Prospek Positif Pembiayaan Emas Tahun 2026
BCA Syariah optimistis pembiayaan emas masih memiliki prospek yang kuat pada 2026. Tren harga emas yang cenderung meningkat menjadi sentimen positif bagi pertumbuhan bisnis ini. Selain itu, emas tetap dipandang sebagai instrumen safe haven oleh masyarakat.
Minat terhadap aset lindung nilai diperkirakan terus berlanjut. Kondisi ekonomi global yang dinamis turut memperkuat posisi emas sebagai pilihan investasi. Situasi ini membuka peluang pertumbuhan pembiayaan emas secara berkelanjutan.
Pranata menyatakan bahwa pembiayaan emas berpotensi menjadi peluang bisnis yang konsisten. Permintaan yang stabil memberikan ruang ekspansi bagi perbankan syariah. BCA Syariah melihat momentum ini sebagai bagian dari strategi jangka menengah.

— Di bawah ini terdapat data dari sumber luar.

import Summits.CriticalPhenomena.CardyFormulaZ2.Theorems.CardyBoundaryCoulombGasHalfPlaneMarkDensityLawRigidityLemmas
import Summits.CriticalPhenomena.CardyFormulaZ2.Theorems.CardyBoundaryCoulombGasHalfPlaneMarkDensityLawRealMesh
import Summits.CriticalPhenomena.CardyFormulaZ2.Theorems.CardyBoundaryCoulombGasHalfPlaneMarkDensityLawMeshSandwich
import Summits.CriticalPhenomena.CardyFormulaZ2.Theorems.CardyBoundaryCoulombGasHalfPlaneMarkDensityLawBoxExhaustion

/-!
# Line `Sketch` — SUBSEQUENTIAL RIGIDITY: the collinear half-plane Cardy law pins every conformal
# crossing limit along ANY mesh sequence (crux `HalfPlaneMarkDensityLaw`, stmt-CriticalPhenomena-5661)

THEOREM (`eqOn_cardyFunction_of_collinearCardy_subseq`).  Assume C⁺ (collinear half-plane Cardy for
bond-`ℤ²`, the one open stub of the line, `⟺` crux 5).  Let `u_k → 0⁺` be ANY sequence of meshes and
`g : ℝ → ℝ` a function such that, for every conformal rectangle `R` and every uniformizing datum
`(ψ, x)` of `R`, `bondDomainCrossingProb R (u_k) → g (crossRatio x)`.  Then `g = F` on `(0,1)`.

This is the hypothesis shape of the subsequential identification cruxes `CardyMirrorMonotone.SubseqRigidity`
(stmt-CriticalPhenomena-8271), `CardyBlackNoise.SubseqCardyRigidity`, `CardyExpCovariance.CardyRigiditySeq`
— all rated "SLE₆ identification with an unknown kernel"; given ANY half-plane Cardy statement they are
elementary (file `…SubseqRigidityCorollaries`).

Proof: as in `…Rigidity` (box exhaustion run backwards on the Schwarz–Christoffel box `R_t` with the
scale-invariant prevertex tuple `t·p`, `crossRatio p = x₀`), but at a GENERAL mesh `δ = u_k`: the lattice
sandwich `bondDomainCrossingProb R_t δ ≤ P_δ ≤ bondDomainCrossingProb R_t δ + P[Λ_r ↔ Λ_Nᶜ]`
(`stub_meshLower` / `stub_meshUpper`, continuum arcs `{t m₀(t) ≤ δ v₀ ≤ t m₁(t)}`, no floor slack),
the half-plane limit `P_δ → F(η(m(t)))` along real meshes (`RealMesh.tendsto_realMesh`, from C⁺), the
escape radii `r = ⌈3t/δ⌉`, `N = ⌊8κ/δ⌋` with `r/N ≤ 1/L` once `δ (L+1) ≤ 5κ` (`t = κ/L`), and
`F(η(m(κ/L))) → F x₀` as `L → ∞`.
-/

noncomputable section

Inovasi Layanan Perkuat Pertumbuhan Bisnis
Untuk menjaga momentum pertumbuhan, BCA Syariah terus melakukan inovasi layanan. Salah satunya melalui kemudahan pengajuan pembiayaan emas secara digital. Layanan ini dapat diakses melalui mobile banking BSya by BCA Syariah.
Digitalisasi memungkinkan nasabah mengajukan pembiayaan dengan lebih cepat dan praktis. Proses yang efisien meningkatkan kenyamanan serta aksesibilitas layanan. Langkah ini sejalan dengan kebutuhan nasabah yang semakin mengandalkan teknologi.
Selain itu, BCA Syariah aktif memperluas literasi dan inklusi keuangan syariah. Partisipasi dalam pameran dan kegiatan edukasi terus dilakukan secara berkelanjutan. Upaya ini diharapkan memperluas basis nasabah dan memperkuat pembiayaan emas sebagai pilar bisnis ritel.